Learn English – Indian legal documents

grammaticalityindian-englishlegalese

I am a resident of India. I have never been able to understand the language used in the legal documents here. Below is an example from an agreement to sell an apartment.

Herein after referred to as "THE FLAT PURCHASER/S" {Which expression shall unless it be repugnant to the context or meaning thereof shall mean and include his/her/their heirs, executors, administrators and assigners of the third part.

WHEREAS :
A) The then Collector of Bombay by the letter dated 19/12/1936 granted land in reclamation lease to one [Mr.] Bhika Bala Pawar in respect of the property out of Khajan bearing Survey No. 263 (Pt), corresponding to CTS No. 6/A/12, admeasuring 10 acres or thereabouts situate, lying and being at Village Malvani, within the limits of…

The sentence goes on and on. I had to stop somewhere.

I would like to know if it

  1. is the language used everywhere (in English speaking world) in such documents;
  2. was the language used in last-century Britain;
  3. is just wrong English.

Best Answer

This is so called "legalese". A dialect used only in contracts, law documents and other court and law related sources. Not only it's valid English, it's written in such a way as to not leave any ambiguities, or room for interpretation, using phrases that don't occur in everyday English, but have specific properties of describing places, moments, locations without leaving room for ambiguity. "Whereas", "Herein" or "thereof" are quite uncommon in normal English, but abundant in legalese.

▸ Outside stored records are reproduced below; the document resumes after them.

/-- **The level-`N` uniformisation from its parts** ([Shimura1998] §18.6, proof of Thm. 18.6, pp. 128–129,
(∗∗) p. 128, (∗∗∗) p. 129): in the binders of `levelStructure`, from (i) the TT-idèle input at modulus `(N)` — a prime `𝔭 ∤ N` of `K*`,
a prime element `ϖ` at `𝔭`, «`[s, K*]|_{C_N} = Frob_𝔭`»; (ii) the lattice `𝔠 = g(c)_𝐡⁻¹𝔞` of the prime idèle
`c = localUnits 𝔭 ϖ`; (iii) a uniformisation `ξ₂` of `(A₀ ⊗ ℂ)^σ` of type `(K, Φ; 𝔠)` with «`ξ(u)^σ = ξ₂(u)` for
`N u ∈ 𝔞`»; (iv) the relative polarisation clause for every reindex `ξ′ = ξ₂ ∘ (β·)` of type `𝔟`, `𝔠 = (β)𝔟`, with
exponent `q = N𝔭` — there are `ξ′, q, β` with `IsLevelUniformization … N ξ′ q β ν`, `ν = N((s_𝐡))`
(`q := N𝔭`, `β := g(d₀)⁻¹` for the TT-idèle's `d₀`, `ξ′ := ξ₂ ∘ (β·)`).
[cite: Shimura1998, §18.6 proof of Thm. 18.6, pp. 128–129 ((∗∗) p. 128, (∗∗∗) p. 129)] -/
theorem exists_isLevelUniformization_of_parts
    {K : Type} [Field K] [NumberField K] [IsCMField K] (Φ : CMType K) [NumberField (traceField Φ)]
    (𝔞 𝔟 : (FractionalIdeal (𝓞 K)⁰ K)ˣ)
    {L : Type} [Field L] [NumberField L] [Algebra L ℂ] (A₀ : AbelianVariety L) (ι₀ : 𝓞 K →+* End A₀)
    (X : CartierDivisor A₀.X.left)
    (πA : (A₀.baseChange ℂ).X.left ⟶ A₀.X.left) [IsDominant πA]
    (ξ : CMTypeUniformization Φ 𝔞 (A₀.baseChange ℂ) ((endBaseChange ℂ A₀).comp ι₀))
    (σ : ℂ ≃ₐ[traceField Φ] ℂ) (s : ideleGroup (traceField Φ))
    (h𝔟 : 𝔟 = ideleMulIdealUnits (reflexNormFinitePart K Φ (traceField Φ) s)⁻¹ 𝔞)
    (πσ : ((A₀.baseChange ℂ).conjugate σ.toRingEquiv).X.left ⟶ (A₀.baseChange ℂ).X.left) [IsDominant πσ]
    (ℓ : ℕ) [∀ k : ℕ, IsDominant (Hom.toSchemeHom (((ℓ ^ k : ℕ) : ℤ) • 𝟙 (A₀.baseChange ℂ)))]
    [∀ k : ℕ, IsDominant (Hom.toSchemeHom (((ℓ ^ k : ℕ) : ℤ) • 𝟙 ((A₀.baseChange ℂ).conjugate σ.toRingEquiv)))]
    {N : ℕ} (hN : 0 < N) (hℓN : ℓ ∣ N)
    -- (i) the TT-idèle input at modulus `(N)`
    {𝔭 : HeightOneSpectrum (𝓞 (traceField Φ))}
    (h𝔭N : ¬ Ideal.span {(N : 𝓞 (traceField Φ))} ≤ 𝔭.asIdeal)
    {ϖ : (𝔭.adicCompletion (traceField Φ))ˣ}
    (hϖ : Valued.v (ϖ : 𝔭.adicCompletion (traceField Φ)) = WithZero.exp (-1 : ℤ))
    (hsFrob : abRestrict (rayClassField (traceField Φ) (Ideal.span {(N : 𝓞 (traceField Φ))}))
        (ideleArtinMap (traceField Φ) s) =
      galFrob (traceField Φ) (rayClassField (traceField Φ) (Ideal.span {(N : 𝓞 (traceField Φ))})) 𝔭)
    -- (ii) the lattice of Shimura's prime idèle `c`
    (𝔠 : (FractionalIdeal (𝓞 K)⁰ K)ˣ)
    (h𝔠 : IdeleAction.ideleMulIdeal
        (reflexNormFiniteIdele K Φ (traceField Φ) (IdeleAction.finitePart (traceField Φ) (localUnits 𝔭 ϖ)))⁻¹
        (𝔞 : FractionalIdeal (𝓞 K)⁰ K) = (𝔠 : FractionalIdeal (𝓞 K)⁰ K))
    -- (iii) the uniformisation of the junction carrier through which `σ` factors on the `N`-torsion
    (ξ₂ : CMTypeUniformization Φ 𝔠 ((A₀.baseChange ℂ).conjugate σ.toRingEquiv)
      (((A₀.baseChange ℂ).endConjugate σ.toRingEquiv).comp ((endBaseChange ℂ A₀).comp ι₀)))
    (hF : ∀ u : K, ((N : ℕ) : K) * u ∈ (𝔞 : FractionalIdeal (𝓞 K)⁰ K) →
      (A₀.baseChange ℂ).conjPoints σ.toRingEquiv (ξ.r u) = ξ₂.r u)
    -- (iv) the relative polarisation clause for every reindex of `ξ₂` to type `𝔟`
    (hPAIR : ∀ (β : K) (ξ' : CMTypeUniformization Φ 𝔟 ((A₀.baseChange ℂ).conjugate σ.toRingEquiv)
        (((A₀.baseChange ℂ).endConjugate σ.toRingEquiv).comp ((endBaseChange ℂ A₀).comp ι₀))),
      (𝔠 : FractionalIdeal (𝓞 K)⁰ K) = spanSingleton (𝓞 K)⁰ β * (𝔟 : FractionalIdeal (𝓞 K)⁰ K) →
      (∀ w : K, ξ'.r w = ξ₂.r (β * w)) →
      ∀ (k : ℕ) (u w x y : K) (hu : ((ℓ ^ k : ℕ) : K) * u ∈ (𝔟 : FractionalIdeal (𝓞 K)⁰ K))
        (hw : ((ℓ ^ k : ℕ) : K) * w ∈ (𝔟 : FractionalIdeal (𝓞 K)⁰ K))
        (hx : ((ℓ ^ k : ℕ) : K) * x ∈ (𝔞 : FractionalIdeal (𝓞 K)⁰ K))
        (hy : ((ℓ ^ k : ℕ) : K) * y ∈ (𝔞 : FractionalIdeal (𝓞 K)⁰ K)),
        x - β * u ∈ FractionalIdeal.spanSingleton (𝓞 K)⁰ β * (𝔟 : FractionalIdeal (𝓞 K)⁰ K) →
        y - β * w ∈ FractionalIdeal.spanSingleton (𝓞 K)⁰ β * (𝔟 : FractionalIdeal (𝓞 K)⁰ K) →
        ((A₀.baseChange ℂ).conjugate σ.toRingEquiv).weilPairingLevel ((X.pullback πA).pullback πσ)
            ⟨ξ'.r u, ξ'.r_nsmul_mem _ u hu⟩ ⟨ξ'.r w, ξ'.r_nsmul_mem _ w hw⟩ =
          ((A₀.baseChange ℂ).weilPairingLevel (X.pullback πA)
            ⟨ξ.r x, ξ.r_nsmul_mem _ x hx⟩ ⟨ξ.r y, ξ.r_nsmul_mem _ y hy⟩) ^ Ideal.absNorm 𝔭.asIdeal) :
    ∃ (ξ' : CMTypeUniformization Φ 𝔟 ((A₀.baseChange ℂ).conjugate σ.toRingEquiv)
        (((A₀.baseChange ℂ).endConjugate σ.toRingEquiv).comp ((endBaseChange ℂ A₀).comp ι₀)))
      (q : ℕ) (β : K),
      IsLevelUniformization Φ 𝔞 𝔟 A₀ ι₀ X πA ξ σ s πσ ℓ N ξ' q β
        ((FractionalIdeal.absNorm (toFractionalIdeal (𝓞 (traceField Φ)) (traceField Φ)
          (IdeleAction.finitePart (traceField Φ) s)) : ℚ) : K) := by
  classical
  -- `𝔟 = g(s)_𝐡⁻¹𝔞` is a definitional abbreviation of the junction: substitute it
  subst h𝔟
  -- the junction's finite idèle `t₀ = g(s)_𝐡⁻¹`
  set t₀ : (FiniteAdeleRing (𝓞 K) K)ˣ := (reflexNormFinitePart K Φ (traceField Φ) s)⁻¹ with ht₀
  have hN0 : N ≠ 0 := hN.ne'
  have hk : traceField Φ ≤ traceField Φ := le_rfl
  -- the TT-idèle theorem: `d₀`, the torsion congruence (2), the lattice identity (3), the norm identity (4)
  obtain ⟨d₀, -, h2, h3, h4⟩ :=
    exists_reflexNorm_torsionCongruence_of_abRestrict_ideleArtinMap_eq_galFrob K Φ (traceField Φ) hN0 h𝔭N hϖ
      hsFrob
  -- the five arithmetic conjuncts of the level (β := g(d₀)⁻¹, q := N𝔭, ν := N((s_𝐡)))
  obtain ⟨hβ0, hq0, hν, h𝔞le, ht⟩ :=
    levelArithmetic_of_latticeIdentity K Φ (traceField Φ) hk hN0 hℓN h𝔭N hϖ (h3 (𝔞 : FractionalIdeal (𝓞 K)⁰ K)) h4
  have h3𝔞 := h3 (𝔞 : FractionalIdeal (𝓞 K)⁰ K)
  -- read everything through the junction's idèle `t₀` (`g(s)_𝐡 = g_f(s_𝐡)`)
  have hts : (reflexNormFiniteIdele K Φ (traceField Φ) (IdeleAction.finitePart (traceField Φ) s))⁻¹ = t₀ := by
    rw [ht₀, reflexNormFinitePart_eq]
  rw [hts] at h2 h3𝔞 h𝔞le ht
  -- notation `g := g(d₀)`
  set g : K := reflexNormFrom K Φ (traceField Φ) d₀ with hg_def
  have hd₀ : ((d₀ : (traceField Φ)ˣ) : traceField Φ) ≠ 0 := d₀.ne_zero
  have hg0 : g ≠ 0 := reflexNormFrom_ne_zero K Φ (traceField Φ) hd₀
  -- the lattice of `c`: `𝔠 = g(d₀)⁻¹ · t₀𝔞`, i.e. `t₀𝔞 = g(d₀) · 𝔠`
  have h𝔠β : (𝔠 : FractionalIdeal (𝓞 K)⁰ K) =
      spanSingleton (𝓞 K)⁰ g⁻¹ * IdeleAction.ideleMulIdeal t₀ (𝔞 : FractionalIdeal (𝓞 K)⁰ K) := by
    rw [← h𝔠, h3𝔞]
  have ht𝔞 : IdeleAction.ideleMulIdeal t₀ (𝔞 : FractionalIdeal (𝓞 K)⁰ K) =
      spanSingleton (𝓞 K)⁰ (g * (1 : K)⁻¹) * (𝔠 : FractionalIdeal (𝓞 K)⁰ K) := by
    rw [inv_one, mul_one, h𝔠β, ← mul_assoc, FractionalIdeal.spanSingleton_mul_spanSingleton,
      mul_inv_cancel₀ hg0, FractionalIdeal.spanSingleton_one, one_mul]
  -- the torsion transport: `ξ′ := ξ₂ ∘ (g(d₀)⁻¹·)` of type `t₀𝔞`, with clause (2)_N
  obtain ⟨ξ', h2N, -, hre⟩ :=
    CMTypeUniformization.exists_reindex_forall_conj_eq_of_torsionCongruence_units ξ ξ₂
      ((A₀.baseChange ℂ).conjPoints σ.toRingEquiv) t₀ (N := N) (b := (1 : K)) (g := g) one_ne_zero hg0
      (fun u hu => by rw [one_mul]; exact hF u hu) (fun u hu => h2 _ 𝔞.ne_zero u hu) ht𝔞
  -- assemble the junction predicate
  refine ⟨ξ', Ideal.absNorm 𝔭.asIdeal, g⁻¹, ?_⟩
  unfold IsLevelUniformization
  refine ⟨h2N, hβ0, hq0, hν, ?_, ?_, ?_⟩
  · -- `𝔞 ≤ (β)𝔟`
    simpa only [coe_ideleMulIdealUnits] using h𝔞le
  · -- the `t`-clause
    simpa only [coe_ideleMulIdealUnits] using ht
  · -- the relative polarisation clause, from the schema at `(β, ξ′)`
    refine hPAIR g⁻¹ ξ' ?_ ?_
    · rw [coe_ideleMulIdealUnits]
      exact h𝔠β
    · intro w
      rw [hre w, inv_one, mul_one]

Think of it more like english-as-computer-language, than english usable for speaking; a trained lawyer can understand it fluently but it's very difficult to read for normal people. Ambiguous wording could be challenged in court — arguments about that can drag into months until the opponent drops the case discouraged by the opposite side taking every entry open for interpretation the opposite way it was intended, so lawyers use so called "boilerplates", document patterns used over and over, that were tested in court as leaving no doubts or ambiguities exploitable by opponents, and just fill in the plaintiff names, dates, objects of the cases, and submit that to the court or file away as legally binding contracts.

Answering:

  1. Yes, that's used pretty much everywhere. People who use a different language in their legal documents open themselves to irrelevant, lengthy attacks when using these in court — a tactic to wear off the opponent by dragging the case indefinitely becomes viable.

  2. As far as I know, "legalese" evolves much slower than mainstream English, so yes, a very similar language was used 100 years ago. Not only that, lots of words that fell out of use of mainstream English still live through legalese, their contemporary counterparts being more ambiguous, or just through tradition.

  3. It's correct, though horrible English. Grammar errors are an invitation for discussion "what the author intended", "what the sentence should mean" and as such, avoided at all cost. Still, the style (e.g. repetition, run-on sentences) is completely disregarded in favor of adherence to the "boilerplate".